Time series graphics notes:
Forecasting is predicting the future from historical data as accurately as possible.
short-term forecasts: Needed for the scheduling of personnel, production and transportation.
Medium-term forecasts: Needed to determine future resources requirements.
Long-term forecasts: Used in strategic planning. These decisions must take accounts of market opportunities, environmental factors and internal resources.
The process of analyzing time series data using statistics and modeling to make prediction and inform strategic decision-making.
Time series patterns:
Trend: Long term increase or decrease in the data; changing direction, does not have to be linear.
Seasonal: Fixed and known period that is affected by seasonal factors such as time of the year or week.
Cyclic: Not fixed period. Data exhibit ride and falls due to economic condition.
Tsibble function allows multiple time series to be stored in a single object.
Tsibble function requires a key and index.
Autoplot
Seasonal plot
Scatterplots
Lag plot
#Libraries required for the exercises
library(tsibble)
library(dplyr)
library(ggplot2)
library(tsibbledata)
#install.packages("feasts")
library(feasts)
library(zoo)
a. Use autoplot() to plot some of the series in these data sets.
1. gafa_stock
help(gafa_stock)
## starting httpd help server ... done
gafa_stock is a historical stock prices from 2014-2018 for Google, Amazon, Facebook and Apple. All prices are in $USD.
Source: Yahoo Finance historical data
gafa_stock
## # A tsibble: 5,032 x 8 [!]
## # Key: Symbol [4]
## Symbol Date Open High Low Close Adj_Close Volume
## <chr> <date> <dbl> <dbl> <dbl> <dbl> <dbl> <dbl>
## 1 AAPL 2014-01-02 79.4 79.6 78.9 79.0 67.0 58671200
## 2 AAPL 2014-01-03 79.0 79.1 77.2 77.3 65.5 98116900
## 3 AAPL 2014-01-06 76.8 78.1 76.2 77.7 65.9 103152700
## 4 AAPL 2014-01-07 77.8 78.0 76.8 77.1 65.4 79302300
## 5 AAPL 2014-01-08 77.0 77.9 77.0 77.6 65.8 64632400
## 6 AAPL 2014-01-09 78.1 78.1 76.5 76.6 65.0 69787200
## 7 AAPL 2014-01-10 77.1 77.3 75.9 76.1 64.5 76244000
## 8 AAPL 2014-01-13 75.7 77.5 75.7 76.5 64.9 94623200
## 9 AAPL 2014-01-14 76.9 78.1 76.8 78.1 66.1 83140400
## 10 AAPL 2014-01-15 79.1 80.0 78.8 79.6 67.5 97909700
## # ... with 5,022 more rows
autoplot(gafa_stock, Close)
2. PBS
?PBS
PBS is a monthly tsibble with two values:
Scripts: Total number of scripts Cost: Cost of the scripts in $AUD
Source: Medicare Australia
PBS
## # A tsibble: 67,596 x 9 [1M]
## # Key: Concession, Type, ATC1, ATC2 [336]

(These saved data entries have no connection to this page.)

/-- **(5.34)/(5.37), exit arguments ordered as in (6.4)** (`P^{E,b}(t − x, z − x)`): if
`Ξ(x) ≤ Σ_{u,w,t,z} Σ_κ Σ_{a,b} P^{(M),a}(u,w) Ā^{κ,a,b}(u,w,t,z) P^{E,b}(t−x,z−x)` for every `x`, with translation
invariant blocks, then `Σ_x Ξ(x) ≤ P⃗S B^M Ā P⃗E`.
[cite: FitznerVanDerHofstad2017, Prop. 5.5 (5.34) and Prop. 5.6 (5.37) (arXiv:1506.07977v2 p. 53); §6.1 (6.4)–(6.5) (p. 58); §6.2.1 (pp. 65–67)] -/
theorem tsum_le_vecMul_pow_dotProduct' [Fintype ι] [DecidableEq ι] [Fintype K]
    {B A : K → ι → ι → G → G → G → G → ℝ≥0∞} (hB : ∀ κ a b, IsTransInv (B κ a b))
    (hA : ∀ κ a b, IsTransInv (A κ a b)) (Ξ : G → ℝ≥0∞) (PS PE : ι → G → G → ℝ≥0∞) (M : ℕ)
    (hΞ : ∀ x, Ξ x ≤ ∑' u, ∑' w, ∑' t, ∑' z, ∑ κ, ∑ a, ∑ b,
      recP PS B M a u w * A κ a b u w t z * PE b (t - x) (z - x)) :
    ∑' x, Ξ x ≤ vecP PS ᵥ* matB B ^ M ᵥ* matAbar A ⬝ᵥ vecP PE := by
  calc ∑' x, Ξ x
      ≤ ∑ a, ∑ b, vecP (recP PS B M) a * matAbar A a b * vecP PE b := tsum_le_of_xSpaceBound' hA Ξ _ PE hΞ
    _ ≤ ∑ a, ∑ b, (vecP PS ᵥ* matB B ^ M) a * matAbar A a b * vecP PE b :=
        Finset.sum_le_sum fun a _ => Finset.sum_le_sum fun b _ =>
          mul_le_mul' (mul_le_mul' (vecP_recP_le_vecMul_pow hB PS M a) le_rfl) le_rfl
    _ = vecP PS ᵥ* matB B ^ M ᵥ* matAbar A ⬝ᵥ vecP PE := sum_sum_mul_mul_eq_vecMul_dotProduct _ _ _

/-- **(5.34)/(5.37) with the AVERAGED terminal element, exit arguments ordered as in (6.4)**: as
`tsum_le_vecMul_pow_dotProduct_avg`, from the `x`-space bound written with `P^{E,b}(t−x,z−x)`; in this order the
right flank enters through `Σ_s P^{E,b}(s, s+y)` and no symmetry of `U` is needed.
[cite: FitznerVanDerHofstad2017, Prop. 5.5 (5.34) and Prop. 5.6 (5.37) (arXiv:1506.07977v2 p. 53); §6.1 (6.4)–(6.5) (p. 58), p. 59; §5.1 p. 49] -/
theorem tsum_le_vecMul_pow_dotProduct_avg' [Fintype ι] [DecidableEq ι] [Fintype K] (U : Finset G)
    (avg : ι → Bool) {B A : K → ι → ι → G → G → G → G → ℝ≥0∞} (hB : ∀ κ a b, IsTransInv (B κ a b))
    (hA : ∀ κ a b, IsTransInv (A κ a b))
    (hAin : ∀ κ a b, avg a = true → ∀ v x y, v ∉ U → A κ a b 0 v x y = 0)
    (hAout : ∀ κ a b, avg b = true → ∀ v x y, y - x ∉ U → A κ a b 0 v x y = 0)
    (Ξ : G → ℝ≥0∞) (PS PE : ι → G → G → ℝ≥0∞) (M : ℕ)
    (hPM : ∀ a, avg a = true → IsConstOn U (gapSum (recP PS B M a)))
    (hPE : ∀ b, avg b = true → IsConstOn U (gapSum (PE b)))
    (hΞ : ∀ x, Ξ x ≤ ∑' u, ∑' w, ∑' t, ∑' z, ∑ κ, ∑ a, ∑ b,
      recP PS B M a u w * A κ a b u w t z * PE b (t - x) (z - x)) :
    ∑' x, Ξ x ≤ vecP PS ᵥ* matB B ^ M ᵥ* matAbarAvg U avg A ⬝ᵥ vecP PE := by
  calc ∑' x, Ξ x
      ≤ ∑ a, ∑ b, vecP (recP PS B M) a * matAbarAvg U avg A a b * vecP PE b :=
        tsum_le_of_xSpaceBound_avg' U avg hA hAin hAout Ξ _ PE hPM hPE hΞ
    _ ≤ ∑ a, ∑ b, (vecP PS ᵥ* matB B ^ M) a * matAbarAvg U avg A a b * vecP PE b :=
        Finset.sum_le_sum fun a _ => Finset.sum_le_sum fun b _ =>
          mul_le_mul' (mul_le_mul' (vecP_recP_le_vecMul_pow hB PS M a) le_rfl) le_rfl
    _ = vecP PS ᵥ* matB B ^ M ᵥ* matAbarAvg U avg A ⬝ᵥ vecP PE :=
        sum_sum_mul_mul_eq_vecMul_dotProduct _ _ _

## Month Concession Type ATC1 ATC1_desc ATC2 ATC2_desc Scripts Cost
## <mth> <chr> <chr> <chr> <chr> <chr> <chr> <dbl> <dbl>
## 1 1991 Jul Concession~ Co-pa~ A Alimentary~ A01 STOMATOLOG~ 18228 67877
## 2 1991 Aug Concession~ Co-pa~ A Alimentary~ A01 STOMATOLOG~ 15327 57011
## 3 1991 Sep Concession~ Co-pa~ A Alimentary~ A01 STOMATOLOG~ 14775 55020
## 4 1991 Oct Concession~ Co-pa~ A Alimentary~ A01 STOMATOLOG~ 15380 57222
## 5 1991 Nov Concession~ Co-pa~ A Alimentary~ A01 STOMATOLOG~ 14371 52120
## 6 1991 Dec Concession~ Co-pa~ A Alimentary~ A01 STOMATOLOG~ 15028 54299
## 7 1992 Jan Concession~ Co-pa~ A Alimentary~ A01 STOMATOLOG~ 11040 39753
## 8 1992 Feb Concession~ Co-pa~ A Alimentary~ A01 STOMATOLOG~ 15165 54405
## 9 1992 Mar Concession~ Co-pa~ A Alimentary~ A01 STOMATOLOG~ 16898 61108
## 10 1992 Apr Concession~ Co-pa~ A Alimentary~ A01 STOMATOLOG~ 18141 65356
## # ... with 67,586 more rows
autoplot(PBS, Cost)
3. vic_elec
help("vic_elec")
vic_elec is a half-hourly tsibble with three values:
Demand: Total electricity demand in MW. Temperature: Temperature of Melbourne (BOM site 086071). Holiday: Indicator for if that day is a public holiday.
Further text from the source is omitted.